PROBLEM STATEMENT: Among the records, which lines include "form"? List them.

[EXERCISE MATERIAL — start]

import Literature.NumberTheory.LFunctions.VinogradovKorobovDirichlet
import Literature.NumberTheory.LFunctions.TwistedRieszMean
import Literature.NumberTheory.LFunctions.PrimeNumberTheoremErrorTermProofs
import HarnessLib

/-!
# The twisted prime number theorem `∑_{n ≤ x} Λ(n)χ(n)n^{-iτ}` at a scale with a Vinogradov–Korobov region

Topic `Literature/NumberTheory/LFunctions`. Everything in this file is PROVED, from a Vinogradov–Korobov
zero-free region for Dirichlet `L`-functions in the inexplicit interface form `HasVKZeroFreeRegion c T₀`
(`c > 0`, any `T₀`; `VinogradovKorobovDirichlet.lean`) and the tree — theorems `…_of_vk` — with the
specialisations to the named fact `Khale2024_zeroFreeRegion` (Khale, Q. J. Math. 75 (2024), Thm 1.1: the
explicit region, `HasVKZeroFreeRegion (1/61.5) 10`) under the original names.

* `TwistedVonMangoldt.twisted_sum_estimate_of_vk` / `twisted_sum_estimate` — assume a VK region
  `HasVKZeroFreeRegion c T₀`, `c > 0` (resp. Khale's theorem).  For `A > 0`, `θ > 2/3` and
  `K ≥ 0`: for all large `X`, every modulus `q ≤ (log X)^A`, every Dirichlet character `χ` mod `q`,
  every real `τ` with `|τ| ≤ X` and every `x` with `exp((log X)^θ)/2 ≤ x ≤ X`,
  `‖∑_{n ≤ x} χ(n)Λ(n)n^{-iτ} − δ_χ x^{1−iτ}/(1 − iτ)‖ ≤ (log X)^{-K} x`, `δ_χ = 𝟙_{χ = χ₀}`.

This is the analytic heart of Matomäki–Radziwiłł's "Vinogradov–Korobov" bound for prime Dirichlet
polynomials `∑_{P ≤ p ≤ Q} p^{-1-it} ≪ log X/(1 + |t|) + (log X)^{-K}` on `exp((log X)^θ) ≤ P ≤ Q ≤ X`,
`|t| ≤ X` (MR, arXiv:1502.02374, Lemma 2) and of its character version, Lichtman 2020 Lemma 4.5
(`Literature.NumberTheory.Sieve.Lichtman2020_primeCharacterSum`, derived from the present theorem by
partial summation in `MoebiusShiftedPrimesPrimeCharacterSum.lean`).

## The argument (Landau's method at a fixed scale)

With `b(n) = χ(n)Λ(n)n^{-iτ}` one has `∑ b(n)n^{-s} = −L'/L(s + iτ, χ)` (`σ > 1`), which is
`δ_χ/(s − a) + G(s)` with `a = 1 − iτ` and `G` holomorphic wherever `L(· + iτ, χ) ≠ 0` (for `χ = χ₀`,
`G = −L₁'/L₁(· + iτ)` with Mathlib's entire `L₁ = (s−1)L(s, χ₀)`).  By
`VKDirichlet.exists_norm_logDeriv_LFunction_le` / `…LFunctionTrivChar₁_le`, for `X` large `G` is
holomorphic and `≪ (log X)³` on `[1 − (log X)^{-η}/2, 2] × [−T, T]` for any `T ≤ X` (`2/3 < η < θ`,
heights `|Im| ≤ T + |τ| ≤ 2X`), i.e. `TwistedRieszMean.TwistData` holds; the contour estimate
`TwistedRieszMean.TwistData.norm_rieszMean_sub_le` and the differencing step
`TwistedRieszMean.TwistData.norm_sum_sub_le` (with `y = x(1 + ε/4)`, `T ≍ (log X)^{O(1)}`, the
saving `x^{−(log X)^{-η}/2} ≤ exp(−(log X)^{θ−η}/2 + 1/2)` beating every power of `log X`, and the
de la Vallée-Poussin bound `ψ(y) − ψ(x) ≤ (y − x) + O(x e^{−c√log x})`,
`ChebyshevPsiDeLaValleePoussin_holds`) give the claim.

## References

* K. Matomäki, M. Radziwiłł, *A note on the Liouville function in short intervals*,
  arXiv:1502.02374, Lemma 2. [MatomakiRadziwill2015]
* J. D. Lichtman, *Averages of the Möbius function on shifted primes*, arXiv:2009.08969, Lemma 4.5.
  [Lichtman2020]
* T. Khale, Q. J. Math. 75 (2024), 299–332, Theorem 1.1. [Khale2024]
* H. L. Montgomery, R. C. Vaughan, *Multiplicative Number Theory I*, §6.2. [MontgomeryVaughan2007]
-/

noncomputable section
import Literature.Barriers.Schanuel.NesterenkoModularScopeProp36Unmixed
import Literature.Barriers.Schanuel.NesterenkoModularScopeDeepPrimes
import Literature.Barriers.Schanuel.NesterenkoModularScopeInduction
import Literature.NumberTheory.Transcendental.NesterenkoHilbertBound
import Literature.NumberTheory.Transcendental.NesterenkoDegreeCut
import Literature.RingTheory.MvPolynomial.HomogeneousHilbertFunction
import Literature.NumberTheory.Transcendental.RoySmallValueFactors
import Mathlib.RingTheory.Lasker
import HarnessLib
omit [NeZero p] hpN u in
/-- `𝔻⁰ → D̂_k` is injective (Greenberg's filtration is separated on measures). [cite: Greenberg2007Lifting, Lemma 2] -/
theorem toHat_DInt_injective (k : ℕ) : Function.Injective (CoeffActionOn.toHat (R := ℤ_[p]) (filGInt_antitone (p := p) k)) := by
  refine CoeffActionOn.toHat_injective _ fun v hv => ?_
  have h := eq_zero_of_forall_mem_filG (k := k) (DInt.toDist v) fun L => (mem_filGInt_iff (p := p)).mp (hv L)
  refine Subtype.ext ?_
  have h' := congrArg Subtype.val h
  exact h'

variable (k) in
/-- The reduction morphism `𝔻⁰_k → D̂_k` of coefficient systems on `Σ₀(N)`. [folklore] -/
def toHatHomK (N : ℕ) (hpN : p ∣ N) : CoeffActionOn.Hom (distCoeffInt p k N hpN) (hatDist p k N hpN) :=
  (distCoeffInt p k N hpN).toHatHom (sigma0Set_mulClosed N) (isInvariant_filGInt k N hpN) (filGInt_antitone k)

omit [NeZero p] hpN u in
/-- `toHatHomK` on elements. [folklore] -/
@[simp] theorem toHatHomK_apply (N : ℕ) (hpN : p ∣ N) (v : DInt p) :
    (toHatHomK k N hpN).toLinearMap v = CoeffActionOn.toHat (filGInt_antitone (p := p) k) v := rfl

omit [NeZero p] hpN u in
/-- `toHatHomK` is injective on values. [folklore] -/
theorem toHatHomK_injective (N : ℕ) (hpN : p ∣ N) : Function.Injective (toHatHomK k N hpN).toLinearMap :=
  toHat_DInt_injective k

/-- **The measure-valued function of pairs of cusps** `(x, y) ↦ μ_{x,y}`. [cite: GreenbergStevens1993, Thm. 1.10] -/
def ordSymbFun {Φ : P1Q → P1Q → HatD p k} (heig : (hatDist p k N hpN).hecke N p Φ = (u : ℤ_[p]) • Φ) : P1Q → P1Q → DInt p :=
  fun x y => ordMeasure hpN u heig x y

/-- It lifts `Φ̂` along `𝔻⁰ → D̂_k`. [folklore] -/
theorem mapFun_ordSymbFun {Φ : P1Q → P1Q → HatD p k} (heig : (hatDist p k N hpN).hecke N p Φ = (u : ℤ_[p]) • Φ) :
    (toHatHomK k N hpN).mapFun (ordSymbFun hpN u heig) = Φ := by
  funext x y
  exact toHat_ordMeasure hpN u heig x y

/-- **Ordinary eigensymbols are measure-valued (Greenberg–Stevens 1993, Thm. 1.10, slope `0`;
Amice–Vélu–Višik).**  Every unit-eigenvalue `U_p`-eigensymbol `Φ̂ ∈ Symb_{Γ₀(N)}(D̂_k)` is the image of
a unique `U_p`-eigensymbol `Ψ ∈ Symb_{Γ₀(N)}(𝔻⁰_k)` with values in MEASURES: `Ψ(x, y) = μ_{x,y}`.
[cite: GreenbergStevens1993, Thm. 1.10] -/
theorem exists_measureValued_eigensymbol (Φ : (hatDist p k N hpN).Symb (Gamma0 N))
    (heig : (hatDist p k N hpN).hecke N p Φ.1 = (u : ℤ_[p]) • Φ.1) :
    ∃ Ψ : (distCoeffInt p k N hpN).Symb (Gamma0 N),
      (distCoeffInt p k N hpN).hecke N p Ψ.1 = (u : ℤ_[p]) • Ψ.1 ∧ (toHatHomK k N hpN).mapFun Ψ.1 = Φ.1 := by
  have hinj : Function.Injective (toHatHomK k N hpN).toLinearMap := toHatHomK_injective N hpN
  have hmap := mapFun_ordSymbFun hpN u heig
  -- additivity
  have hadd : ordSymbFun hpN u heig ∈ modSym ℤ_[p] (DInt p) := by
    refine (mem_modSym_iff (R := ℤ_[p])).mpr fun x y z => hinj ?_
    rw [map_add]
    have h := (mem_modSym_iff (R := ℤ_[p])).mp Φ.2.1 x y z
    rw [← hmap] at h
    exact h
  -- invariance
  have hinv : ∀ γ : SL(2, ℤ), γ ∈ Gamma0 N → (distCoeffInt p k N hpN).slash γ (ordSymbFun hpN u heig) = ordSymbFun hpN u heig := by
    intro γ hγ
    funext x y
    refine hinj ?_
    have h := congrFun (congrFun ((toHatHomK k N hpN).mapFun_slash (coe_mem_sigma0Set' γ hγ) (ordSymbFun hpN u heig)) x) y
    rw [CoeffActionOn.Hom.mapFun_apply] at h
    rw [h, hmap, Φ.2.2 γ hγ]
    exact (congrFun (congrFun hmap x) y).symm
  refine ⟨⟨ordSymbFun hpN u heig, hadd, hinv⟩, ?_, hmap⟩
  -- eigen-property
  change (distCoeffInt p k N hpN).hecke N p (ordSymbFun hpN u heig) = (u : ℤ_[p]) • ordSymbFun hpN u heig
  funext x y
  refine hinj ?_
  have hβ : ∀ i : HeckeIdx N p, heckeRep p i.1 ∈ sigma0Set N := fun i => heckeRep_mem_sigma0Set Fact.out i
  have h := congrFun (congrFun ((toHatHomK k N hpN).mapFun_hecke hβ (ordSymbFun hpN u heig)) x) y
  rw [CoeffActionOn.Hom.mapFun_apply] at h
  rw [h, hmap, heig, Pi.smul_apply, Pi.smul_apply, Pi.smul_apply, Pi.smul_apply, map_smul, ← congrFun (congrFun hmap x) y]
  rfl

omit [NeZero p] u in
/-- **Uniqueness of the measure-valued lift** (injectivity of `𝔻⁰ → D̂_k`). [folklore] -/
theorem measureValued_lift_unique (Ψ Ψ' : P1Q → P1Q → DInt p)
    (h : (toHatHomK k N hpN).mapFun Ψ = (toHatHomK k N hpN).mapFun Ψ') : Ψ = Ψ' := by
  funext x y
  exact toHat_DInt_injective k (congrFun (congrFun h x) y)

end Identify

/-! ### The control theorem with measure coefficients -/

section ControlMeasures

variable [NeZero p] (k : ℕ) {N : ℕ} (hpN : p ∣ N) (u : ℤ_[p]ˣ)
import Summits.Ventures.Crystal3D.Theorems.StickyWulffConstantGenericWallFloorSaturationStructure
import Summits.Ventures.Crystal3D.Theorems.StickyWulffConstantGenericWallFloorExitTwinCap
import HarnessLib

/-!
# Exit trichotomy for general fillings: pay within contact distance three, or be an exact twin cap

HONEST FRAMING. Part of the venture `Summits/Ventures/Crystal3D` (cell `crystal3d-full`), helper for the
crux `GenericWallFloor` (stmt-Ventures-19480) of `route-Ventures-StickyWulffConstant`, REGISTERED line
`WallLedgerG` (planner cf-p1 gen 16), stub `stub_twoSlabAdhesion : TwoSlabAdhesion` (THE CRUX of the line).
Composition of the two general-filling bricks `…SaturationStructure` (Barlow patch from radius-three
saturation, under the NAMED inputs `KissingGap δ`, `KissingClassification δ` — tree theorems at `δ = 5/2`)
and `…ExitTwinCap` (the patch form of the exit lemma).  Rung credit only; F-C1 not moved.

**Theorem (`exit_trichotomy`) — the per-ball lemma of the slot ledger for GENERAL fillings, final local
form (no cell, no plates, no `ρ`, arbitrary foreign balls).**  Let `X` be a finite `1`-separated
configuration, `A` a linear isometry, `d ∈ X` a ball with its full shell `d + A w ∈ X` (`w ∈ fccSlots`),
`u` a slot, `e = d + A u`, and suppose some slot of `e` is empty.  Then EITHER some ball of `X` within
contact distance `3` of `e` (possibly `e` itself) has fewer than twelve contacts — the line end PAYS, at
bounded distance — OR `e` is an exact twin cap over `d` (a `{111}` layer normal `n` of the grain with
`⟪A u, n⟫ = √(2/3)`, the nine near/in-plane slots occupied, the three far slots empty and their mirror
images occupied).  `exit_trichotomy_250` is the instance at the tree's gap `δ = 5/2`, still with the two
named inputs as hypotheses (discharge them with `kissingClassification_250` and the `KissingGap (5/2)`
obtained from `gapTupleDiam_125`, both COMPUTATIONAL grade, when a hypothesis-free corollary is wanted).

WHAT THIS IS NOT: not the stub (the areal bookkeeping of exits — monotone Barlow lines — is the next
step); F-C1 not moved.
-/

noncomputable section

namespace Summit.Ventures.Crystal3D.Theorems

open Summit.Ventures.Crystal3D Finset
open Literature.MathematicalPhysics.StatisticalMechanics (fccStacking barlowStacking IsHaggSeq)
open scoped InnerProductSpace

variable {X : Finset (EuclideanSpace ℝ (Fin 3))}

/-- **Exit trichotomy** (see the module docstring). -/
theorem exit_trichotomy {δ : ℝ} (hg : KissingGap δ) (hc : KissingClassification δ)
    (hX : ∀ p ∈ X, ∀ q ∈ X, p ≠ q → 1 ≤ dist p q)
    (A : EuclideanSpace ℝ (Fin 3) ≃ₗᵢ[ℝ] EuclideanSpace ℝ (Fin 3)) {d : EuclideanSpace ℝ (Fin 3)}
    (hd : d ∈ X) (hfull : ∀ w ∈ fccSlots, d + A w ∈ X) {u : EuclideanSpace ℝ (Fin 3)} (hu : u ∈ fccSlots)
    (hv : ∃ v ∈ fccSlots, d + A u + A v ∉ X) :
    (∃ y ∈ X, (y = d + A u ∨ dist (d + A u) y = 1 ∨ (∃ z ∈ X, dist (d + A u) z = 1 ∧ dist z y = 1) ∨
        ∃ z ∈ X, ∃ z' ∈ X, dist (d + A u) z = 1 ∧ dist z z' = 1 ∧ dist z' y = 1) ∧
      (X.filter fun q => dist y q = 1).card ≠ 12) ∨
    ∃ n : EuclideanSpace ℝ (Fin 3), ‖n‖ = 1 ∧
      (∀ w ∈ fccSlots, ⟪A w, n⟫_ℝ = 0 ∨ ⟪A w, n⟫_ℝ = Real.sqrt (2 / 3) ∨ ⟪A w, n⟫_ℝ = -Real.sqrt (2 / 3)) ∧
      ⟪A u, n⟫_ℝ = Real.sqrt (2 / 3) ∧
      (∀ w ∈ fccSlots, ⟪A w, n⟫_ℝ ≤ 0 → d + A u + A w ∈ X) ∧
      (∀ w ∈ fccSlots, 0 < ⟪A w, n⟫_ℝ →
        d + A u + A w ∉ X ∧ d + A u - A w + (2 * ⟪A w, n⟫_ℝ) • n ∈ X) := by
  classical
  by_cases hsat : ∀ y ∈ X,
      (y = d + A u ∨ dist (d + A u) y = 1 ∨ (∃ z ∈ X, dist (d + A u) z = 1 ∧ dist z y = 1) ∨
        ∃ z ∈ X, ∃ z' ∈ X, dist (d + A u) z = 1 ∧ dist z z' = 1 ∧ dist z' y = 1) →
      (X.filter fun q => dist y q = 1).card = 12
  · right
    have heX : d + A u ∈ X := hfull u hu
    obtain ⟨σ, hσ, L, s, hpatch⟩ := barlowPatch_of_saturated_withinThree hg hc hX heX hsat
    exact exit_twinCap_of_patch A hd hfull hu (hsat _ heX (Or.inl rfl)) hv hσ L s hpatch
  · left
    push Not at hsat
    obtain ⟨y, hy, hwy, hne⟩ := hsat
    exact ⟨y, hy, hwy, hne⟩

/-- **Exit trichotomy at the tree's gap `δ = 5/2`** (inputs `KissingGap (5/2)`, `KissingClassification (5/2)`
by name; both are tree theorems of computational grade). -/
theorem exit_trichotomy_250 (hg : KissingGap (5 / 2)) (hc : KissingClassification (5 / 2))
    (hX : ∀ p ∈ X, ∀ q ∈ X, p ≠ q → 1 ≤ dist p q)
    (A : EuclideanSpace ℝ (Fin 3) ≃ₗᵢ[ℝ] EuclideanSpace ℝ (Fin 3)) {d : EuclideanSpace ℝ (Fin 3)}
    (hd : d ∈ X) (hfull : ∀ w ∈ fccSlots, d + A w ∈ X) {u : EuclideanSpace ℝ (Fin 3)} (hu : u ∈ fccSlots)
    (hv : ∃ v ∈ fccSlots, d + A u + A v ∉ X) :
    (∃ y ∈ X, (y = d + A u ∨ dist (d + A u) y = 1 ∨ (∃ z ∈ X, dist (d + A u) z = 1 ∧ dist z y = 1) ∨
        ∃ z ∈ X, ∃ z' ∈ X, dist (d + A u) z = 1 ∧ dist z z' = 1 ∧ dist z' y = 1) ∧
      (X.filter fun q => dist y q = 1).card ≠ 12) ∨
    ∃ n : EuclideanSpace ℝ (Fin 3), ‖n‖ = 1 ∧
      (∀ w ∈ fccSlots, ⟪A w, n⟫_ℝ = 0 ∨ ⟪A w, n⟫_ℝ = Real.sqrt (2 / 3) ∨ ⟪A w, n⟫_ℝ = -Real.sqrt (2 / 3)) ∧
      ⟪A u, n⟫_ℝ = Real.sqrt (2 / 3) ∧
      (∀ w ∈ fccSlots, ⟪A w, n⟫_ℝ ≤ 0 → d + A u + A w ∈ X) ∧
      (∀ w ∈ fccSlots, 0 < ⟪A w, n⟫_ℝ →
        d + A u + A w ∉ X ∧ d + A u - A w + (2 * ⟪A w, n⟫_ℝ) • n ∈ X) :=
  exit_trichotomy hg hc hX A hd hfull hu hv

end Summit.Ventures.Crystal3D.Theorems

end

[EXERCISE MATERIAL — finish]

YOUR SOLUTION:
zero-free region for Dirichlet `L`-functions in the inexplicit interface form `HasVKZeroFreeRegion c T₀`
and `…ExitTwinCap` (the patch form of the exit lemma).  Rung credit only; F-C1 not moved.
form (no cell, no plates, no `ρ`, arbitrary foreign balls).**  Let `X` be a finite `1`-separated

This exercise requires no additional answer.